Records for processing Start Marker

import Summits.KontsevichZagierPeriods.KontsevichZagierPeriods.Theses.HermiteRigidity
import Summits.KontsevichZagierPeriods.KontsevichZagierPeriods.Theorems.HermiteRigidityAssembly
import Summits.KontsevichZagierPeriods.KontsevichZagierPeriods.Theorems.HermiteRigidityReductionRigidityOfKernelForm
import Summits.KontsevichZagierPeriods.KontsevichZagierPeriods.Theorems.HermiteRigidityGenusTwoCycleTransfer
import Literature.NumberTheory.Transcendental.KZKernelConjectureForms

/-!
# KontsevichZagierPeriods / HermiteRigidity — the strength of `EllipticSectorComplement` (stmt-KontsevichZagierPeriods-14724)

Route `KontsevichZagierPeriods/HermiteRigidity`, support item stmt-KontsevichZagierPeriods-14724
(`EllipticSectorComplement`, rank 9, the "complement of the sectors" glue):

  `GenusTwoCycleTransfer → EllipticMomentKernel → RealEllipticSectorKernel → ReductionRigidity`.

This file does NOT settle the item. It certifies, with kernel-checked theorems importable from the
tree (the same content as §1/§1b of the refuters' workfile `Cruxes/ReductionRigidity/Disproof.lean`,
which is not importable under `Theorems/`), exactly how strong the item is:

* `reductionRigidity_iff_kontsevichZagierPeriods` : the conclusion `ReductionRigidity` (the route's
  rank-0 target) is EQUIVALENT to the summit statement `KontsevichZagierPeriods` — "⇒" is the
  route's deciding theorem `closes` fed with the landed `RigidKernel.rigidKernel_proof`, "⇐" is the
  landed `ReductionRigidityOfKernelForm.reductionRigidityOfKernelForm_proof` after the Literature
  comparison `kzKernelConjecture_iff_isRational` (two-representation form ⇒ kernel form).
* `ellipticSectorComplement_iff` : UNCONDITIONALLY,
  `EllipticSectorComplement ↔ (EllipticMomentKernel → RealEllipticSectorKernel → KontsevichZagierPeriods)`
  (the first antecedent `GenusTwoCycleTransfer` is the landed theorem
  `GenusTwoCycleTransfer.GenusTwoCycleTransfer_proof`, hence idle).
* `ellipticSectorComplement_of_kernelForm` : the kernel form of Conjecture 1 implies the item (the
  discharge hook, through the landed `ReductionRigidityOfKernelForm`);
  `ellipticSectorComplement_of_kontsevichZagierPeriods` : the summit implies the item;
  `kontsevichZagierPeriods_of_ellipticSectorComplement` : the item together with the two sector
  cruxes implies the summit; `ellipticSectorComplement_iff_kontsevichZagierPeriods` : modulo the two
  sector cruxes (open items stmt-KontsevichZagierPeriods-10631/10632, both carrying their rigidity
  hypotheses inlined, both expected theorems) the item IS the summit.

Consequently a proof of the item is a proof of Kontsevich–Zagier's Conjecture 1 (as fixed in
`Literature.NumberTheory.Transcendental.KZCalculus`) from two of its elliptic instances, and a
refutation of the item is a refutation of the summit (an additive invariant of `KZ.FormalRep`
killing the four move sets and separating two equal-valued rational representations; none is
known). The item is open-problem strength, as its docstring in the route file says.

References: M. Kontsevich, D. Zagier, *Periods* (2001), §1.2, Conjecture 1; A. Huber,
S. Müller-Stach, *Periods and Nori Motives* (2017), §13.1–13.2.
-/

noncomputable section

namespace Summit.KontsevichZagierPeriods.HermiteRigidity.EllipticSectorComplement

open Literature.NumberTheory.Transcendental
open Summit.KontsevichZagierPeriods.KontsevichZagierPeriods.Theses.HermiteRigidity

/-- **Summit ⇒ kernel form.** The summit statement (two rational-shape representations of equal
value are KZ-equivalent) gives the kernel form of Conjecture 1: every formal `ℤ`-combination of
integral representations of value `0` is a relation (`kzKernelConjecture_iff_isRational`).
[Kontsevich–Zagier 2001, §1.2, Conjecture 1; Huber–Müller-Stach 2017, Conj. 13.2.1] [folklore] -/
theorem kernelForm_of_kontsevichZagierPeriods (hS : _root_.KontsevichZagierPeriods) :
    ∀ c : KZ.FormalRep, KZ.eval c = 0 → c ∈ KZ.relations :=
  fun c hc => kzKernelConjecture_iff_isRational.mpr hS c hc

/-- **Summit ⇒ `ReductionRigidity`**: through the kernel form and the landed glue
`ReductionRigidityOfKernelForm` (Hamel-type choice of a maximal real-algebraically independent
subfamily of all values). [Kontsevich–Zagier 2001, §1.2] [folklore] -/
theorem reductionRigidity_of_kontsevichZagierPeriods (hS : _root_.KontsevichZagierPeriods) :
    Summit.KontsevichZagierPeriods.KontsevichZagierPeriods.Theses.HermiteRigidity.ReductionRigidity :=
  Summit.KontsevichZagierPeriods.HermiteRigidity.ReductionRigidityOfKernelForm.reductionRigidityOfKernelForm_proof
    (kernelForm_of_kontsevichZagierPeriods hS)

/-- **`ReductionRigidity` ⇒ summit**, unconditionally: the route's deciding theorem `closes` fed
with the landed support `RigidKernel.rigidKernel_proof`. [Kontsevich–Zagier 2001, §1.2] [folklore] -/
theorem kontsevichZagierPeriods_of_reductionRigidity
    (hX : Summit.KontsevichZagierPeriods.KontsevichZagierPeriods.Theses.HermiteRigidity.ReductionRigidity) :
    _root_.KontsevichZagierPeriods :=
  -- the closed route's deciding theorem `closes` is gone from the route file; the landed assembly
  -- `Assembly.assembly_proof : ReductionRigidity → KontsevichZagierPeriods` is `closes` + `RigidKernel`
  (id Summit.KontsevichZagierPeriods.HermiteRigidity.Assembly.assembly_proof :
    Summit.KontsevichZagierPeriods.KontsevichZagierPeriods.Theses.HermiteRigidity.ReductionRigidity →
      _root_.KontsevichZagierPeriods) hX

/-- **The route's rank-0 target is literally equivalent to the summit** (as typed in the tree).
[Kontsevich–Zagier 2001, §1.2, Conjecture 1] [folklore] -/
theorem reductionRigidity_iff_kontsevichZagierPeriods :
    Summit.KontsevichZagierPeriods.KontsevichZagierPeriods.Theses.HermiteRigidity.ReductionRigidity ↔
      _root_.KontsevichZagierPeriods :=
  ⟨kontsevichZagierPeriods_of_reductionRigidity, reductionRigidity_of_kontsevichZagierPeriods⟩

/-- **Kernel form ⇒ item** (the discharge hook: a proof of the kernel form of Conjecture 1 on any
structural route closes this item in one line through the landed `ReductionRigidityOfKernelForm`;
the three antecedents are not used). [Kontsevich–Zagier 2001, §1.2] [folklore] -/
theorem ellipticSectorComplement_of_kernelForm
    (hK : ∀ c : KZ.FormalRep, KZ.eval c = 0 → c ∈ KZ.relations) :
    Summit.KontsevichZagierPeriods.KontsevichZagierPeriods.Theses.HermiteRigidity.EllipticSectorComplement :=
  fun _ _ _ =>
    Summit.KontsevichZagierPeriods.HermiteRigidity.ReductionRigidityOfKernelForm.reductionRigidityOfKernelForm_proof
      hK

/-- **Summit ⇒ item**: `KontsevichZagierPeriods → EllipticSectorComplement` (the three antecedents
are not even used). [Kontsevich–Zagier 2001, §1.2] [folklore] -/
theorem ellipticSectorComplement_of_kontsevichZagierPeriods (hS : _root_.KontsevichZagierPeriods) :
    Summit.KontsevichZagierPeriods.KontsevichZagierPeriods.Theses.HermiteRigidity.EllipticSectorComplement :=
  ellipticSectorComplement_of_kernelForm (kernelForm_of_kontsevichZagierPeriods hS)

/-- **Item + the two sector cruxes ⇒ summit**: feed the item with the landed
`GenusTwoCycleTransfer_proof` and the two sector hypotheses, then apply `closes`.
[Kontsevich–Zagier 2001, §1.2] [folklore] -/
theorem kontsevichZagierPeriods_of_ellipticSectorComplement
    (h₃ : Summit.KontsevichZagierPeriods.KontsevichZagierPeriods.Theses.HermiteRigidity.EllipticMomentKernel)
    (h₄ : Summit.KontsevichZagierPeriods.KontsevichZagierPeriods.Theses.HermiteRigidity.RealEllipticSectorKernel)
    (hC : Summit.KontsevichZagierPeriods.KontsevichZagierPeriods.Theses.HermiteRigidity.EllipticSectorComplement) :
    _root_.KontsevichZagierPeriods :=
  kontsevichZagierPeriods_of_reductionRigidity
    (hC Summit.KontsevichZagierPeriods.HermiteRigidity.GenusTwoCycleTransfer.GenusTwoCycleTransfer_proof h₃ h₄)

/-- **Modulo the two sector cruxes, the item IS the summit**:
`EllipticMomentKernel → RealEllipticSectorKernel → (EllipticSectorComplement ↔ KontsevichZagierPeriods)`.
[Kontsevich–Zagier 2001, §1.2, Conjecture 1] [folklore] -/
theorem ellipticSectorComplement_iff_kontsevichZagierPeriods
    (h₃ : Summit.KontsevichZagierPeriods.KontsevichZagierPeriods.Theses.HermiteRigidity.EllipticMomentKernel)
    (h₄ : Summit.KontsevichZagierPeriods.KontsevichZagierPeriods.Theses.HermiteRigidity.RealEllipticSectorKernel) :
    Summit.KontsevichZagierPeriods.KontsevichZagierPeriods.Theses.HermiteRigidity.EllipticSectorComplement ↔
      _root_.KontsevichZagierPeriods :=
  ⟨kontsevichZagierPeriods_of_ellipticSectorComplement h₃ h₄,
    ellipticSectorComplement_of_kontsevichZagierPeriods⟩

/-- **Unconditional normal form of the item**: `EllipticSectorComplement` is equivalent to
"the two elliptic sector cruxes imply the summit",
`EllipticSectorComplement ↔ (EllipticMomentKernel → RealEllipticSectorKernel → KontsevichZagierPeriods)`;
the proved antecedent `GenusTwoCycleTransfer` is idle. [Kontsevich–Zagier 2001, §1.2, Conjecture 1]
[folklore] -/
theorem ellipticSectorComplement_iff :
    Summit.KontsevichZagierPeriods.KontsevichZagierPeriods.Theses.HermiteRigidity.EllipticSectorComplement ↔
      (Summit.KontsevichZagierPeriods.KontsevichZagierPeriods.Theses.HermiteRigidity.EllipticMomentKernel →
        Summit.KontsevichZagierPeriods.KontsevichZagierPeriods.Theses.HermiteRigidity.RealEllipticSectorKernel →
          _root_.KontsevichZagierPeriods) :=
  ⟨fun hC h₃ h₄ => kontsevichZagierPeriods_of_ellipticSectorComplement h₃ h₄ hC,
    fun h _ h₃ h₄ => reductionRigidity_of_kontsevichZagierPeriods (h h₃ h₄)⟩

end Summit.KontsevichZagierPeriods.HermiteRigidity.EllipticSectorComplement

Records for processing End Marker
Records for processing Start Marker

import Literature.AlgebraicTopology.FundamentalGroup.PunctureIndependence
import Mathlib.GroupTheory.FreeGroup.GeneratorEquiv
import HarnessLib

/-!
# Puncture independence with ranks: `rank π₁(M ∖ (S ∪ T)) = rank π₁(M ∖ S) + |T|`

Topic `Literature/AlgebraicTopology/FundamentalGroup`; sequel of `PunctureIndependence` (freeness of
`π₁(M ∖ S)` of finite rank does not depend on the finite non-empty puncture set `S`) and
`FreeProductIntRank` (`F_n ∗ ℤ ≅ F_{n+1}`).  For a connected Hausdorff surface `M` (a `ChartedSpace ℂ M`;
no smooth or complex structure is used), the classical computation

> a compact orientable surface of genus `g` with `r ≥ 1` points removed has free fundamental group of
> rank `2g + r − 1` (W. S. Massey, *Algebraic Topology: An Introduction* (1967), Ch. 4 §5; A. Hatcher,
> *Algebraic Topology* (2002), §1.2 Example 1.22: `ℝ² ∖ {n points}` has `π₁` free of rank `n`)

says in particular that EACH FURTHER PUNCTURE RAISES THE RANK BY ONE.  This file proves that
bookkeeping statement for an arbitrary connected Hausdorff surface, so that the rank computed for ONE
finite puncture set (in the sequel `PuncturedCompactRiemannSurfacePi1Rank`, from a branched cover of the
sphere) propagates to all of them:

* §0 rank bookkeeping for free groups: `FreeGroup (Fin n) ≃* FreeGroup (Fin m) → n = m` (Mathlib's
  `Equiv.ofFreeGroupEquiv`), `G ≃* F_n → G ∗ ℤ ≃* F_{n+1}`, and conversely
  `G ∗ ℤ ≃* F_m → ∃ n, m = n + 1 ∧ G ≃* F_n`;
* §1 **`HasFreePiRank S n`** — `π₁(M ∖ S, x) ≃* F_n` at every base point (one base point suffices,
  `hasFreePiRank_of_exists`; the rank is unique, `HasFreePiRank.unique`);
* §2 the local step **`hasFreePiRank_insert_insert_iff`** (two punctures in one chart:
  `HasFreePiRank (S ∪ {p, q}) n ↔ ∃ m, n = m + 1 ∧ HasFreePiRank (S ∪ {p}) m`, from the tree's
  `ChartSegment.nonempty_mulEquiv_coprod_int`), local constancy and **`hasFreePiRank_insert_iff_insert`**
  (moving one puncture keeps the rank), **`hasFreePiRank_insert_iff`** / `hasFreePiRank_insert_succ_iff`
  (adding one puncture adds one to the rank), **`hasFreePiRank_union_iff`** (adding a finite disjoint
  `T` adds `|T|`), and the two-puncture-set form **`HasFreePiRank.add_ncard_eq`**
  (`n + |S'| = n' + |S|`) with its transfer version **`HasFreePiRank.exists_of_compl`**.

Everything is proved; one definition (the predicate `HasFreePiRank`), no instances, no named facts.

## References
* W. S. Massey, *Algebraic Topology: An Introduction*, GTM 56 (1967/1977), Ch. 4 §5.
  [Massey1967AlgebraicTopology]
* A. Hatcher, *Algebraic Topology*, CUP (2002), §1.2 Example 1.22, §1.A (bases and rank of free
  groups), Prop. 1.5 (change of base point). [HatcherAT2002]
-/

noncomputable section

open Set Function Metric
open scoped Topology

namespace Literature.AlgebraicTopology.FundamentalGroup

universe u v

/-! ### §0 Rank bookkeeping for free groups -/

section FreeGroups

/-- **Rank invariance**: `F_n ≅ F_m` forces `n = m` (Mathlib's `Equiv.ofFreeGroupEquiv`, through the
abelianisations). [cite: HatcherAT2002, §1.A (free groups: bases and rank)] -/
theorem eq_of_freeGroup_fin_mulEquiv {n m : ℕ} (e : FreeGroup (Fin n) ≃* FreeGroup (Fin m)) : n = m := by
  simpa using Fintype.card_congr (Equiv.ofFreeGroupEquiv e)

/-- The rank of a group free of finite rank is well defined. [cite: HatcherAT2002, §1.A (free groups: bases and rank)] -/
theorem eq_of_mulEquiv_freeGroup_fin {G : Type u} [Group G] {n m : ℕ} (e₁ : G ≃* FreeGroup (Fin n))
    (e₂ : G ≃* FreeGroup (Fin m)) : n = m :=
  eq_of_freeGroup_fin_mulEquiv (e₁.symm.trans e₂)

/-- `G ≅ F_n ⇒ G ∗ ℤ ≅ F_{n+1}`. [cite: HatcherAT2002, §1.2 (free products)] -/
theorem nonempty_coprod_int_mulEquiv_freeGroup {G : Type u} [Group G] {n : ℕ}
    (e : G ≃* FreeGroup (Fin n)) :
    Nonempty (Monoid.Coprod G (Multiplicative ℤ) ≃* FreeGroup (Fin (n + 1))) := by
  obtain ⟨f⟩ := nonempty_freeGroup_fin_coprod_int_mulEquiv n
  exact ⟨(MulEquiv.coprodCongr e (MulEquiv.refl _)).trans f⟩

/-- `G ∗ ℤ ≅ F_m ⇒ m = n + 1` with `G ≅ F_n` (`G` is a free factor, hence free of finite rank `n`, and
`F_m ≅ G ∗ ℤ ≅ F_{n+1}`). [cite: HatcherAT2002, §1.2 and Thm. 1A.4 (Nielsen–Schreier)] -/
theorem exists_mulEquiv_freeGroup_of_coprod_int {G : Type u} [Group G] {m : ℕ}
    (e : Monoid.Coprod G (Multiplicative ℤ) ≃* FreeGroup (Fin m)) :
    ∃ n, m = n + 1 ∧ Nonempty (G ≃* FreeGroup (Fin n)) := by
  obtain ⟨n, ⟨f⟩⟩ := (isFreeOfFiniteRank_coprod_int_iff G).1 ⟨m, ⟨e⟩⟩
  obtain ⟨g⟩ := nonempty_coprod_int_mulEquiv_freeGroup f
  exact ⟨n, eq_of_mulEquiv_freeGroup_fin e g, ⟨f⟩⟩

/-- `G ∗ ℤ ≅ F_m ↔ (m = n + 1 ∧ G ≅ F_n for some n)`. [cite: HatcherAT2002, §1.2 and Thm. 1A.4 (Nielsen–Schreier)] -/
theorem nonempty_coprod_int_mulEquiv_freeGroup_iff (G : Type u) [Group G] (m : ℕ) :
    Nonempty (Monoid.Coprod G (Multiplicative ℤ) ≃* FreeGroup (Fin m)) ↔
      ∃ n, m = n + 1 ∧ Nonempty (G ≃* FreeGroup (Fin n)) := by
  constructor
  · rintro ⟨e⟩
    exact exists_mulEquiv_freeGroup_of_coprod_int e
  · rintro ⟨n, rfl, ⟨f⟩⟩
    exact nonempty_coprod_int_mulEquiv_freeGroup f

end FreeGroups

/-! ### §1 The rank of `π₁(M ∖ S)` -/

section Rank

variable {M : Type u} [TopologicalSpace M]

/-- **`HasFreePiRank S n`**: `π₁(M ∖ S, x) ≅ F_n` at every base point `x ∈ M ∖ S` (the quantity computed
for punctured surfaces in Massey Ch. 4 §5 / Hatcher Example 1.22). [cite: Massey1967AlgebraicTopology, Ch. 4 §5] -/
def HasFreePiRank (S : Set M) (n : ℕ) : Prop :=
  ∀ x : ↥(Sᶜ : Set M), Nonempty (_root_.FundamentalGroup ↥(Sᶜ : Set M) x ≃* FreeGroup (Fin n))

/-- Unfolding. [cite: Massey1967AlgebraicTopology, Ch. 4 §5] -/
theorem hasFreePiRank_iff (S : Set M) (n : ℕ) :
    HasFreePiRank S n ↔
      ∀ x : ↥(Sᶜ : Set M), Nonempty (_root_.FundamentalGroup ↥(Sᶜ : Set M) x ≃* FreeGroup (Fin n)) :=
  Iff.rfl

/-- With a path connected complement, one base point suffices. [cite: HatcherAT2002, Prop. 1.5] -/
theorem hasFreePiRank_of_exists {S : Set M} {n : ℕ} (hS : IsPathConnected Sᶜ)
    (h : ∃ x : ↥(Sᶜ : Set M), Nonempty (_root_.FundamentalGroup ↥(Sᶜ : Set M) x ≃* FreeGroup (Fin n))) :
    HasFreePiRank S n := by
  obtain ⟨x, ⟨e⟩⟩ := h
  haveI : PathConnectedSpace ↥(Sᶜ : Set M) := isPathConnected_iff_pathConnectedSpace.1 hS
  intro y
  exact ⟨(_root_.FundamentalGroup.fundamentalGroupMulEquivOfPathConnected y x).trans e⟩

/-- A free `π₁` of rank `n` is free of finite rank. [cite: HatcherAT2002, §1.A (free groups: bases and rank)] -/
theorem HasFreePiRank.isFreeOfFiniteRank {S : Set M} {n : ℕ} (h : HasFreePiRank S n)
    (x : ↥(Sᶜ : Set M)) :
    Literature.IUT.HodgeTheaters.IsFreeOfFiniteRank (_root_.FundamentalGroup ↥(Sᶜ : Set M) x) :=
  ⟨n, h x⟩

Records for processing End Marker

*Required work*
Scan the records above for the word "eval". Show each line in which it appears.

*Task solution*
    ∀ c : KZ.FormalRep, KZ.eval c = 0 → c ∈ KZ.relations :=
    (hK : ∀ c : KZ.FormalRep, KZ.eval c = 0 → c ∈ KZ.relations) :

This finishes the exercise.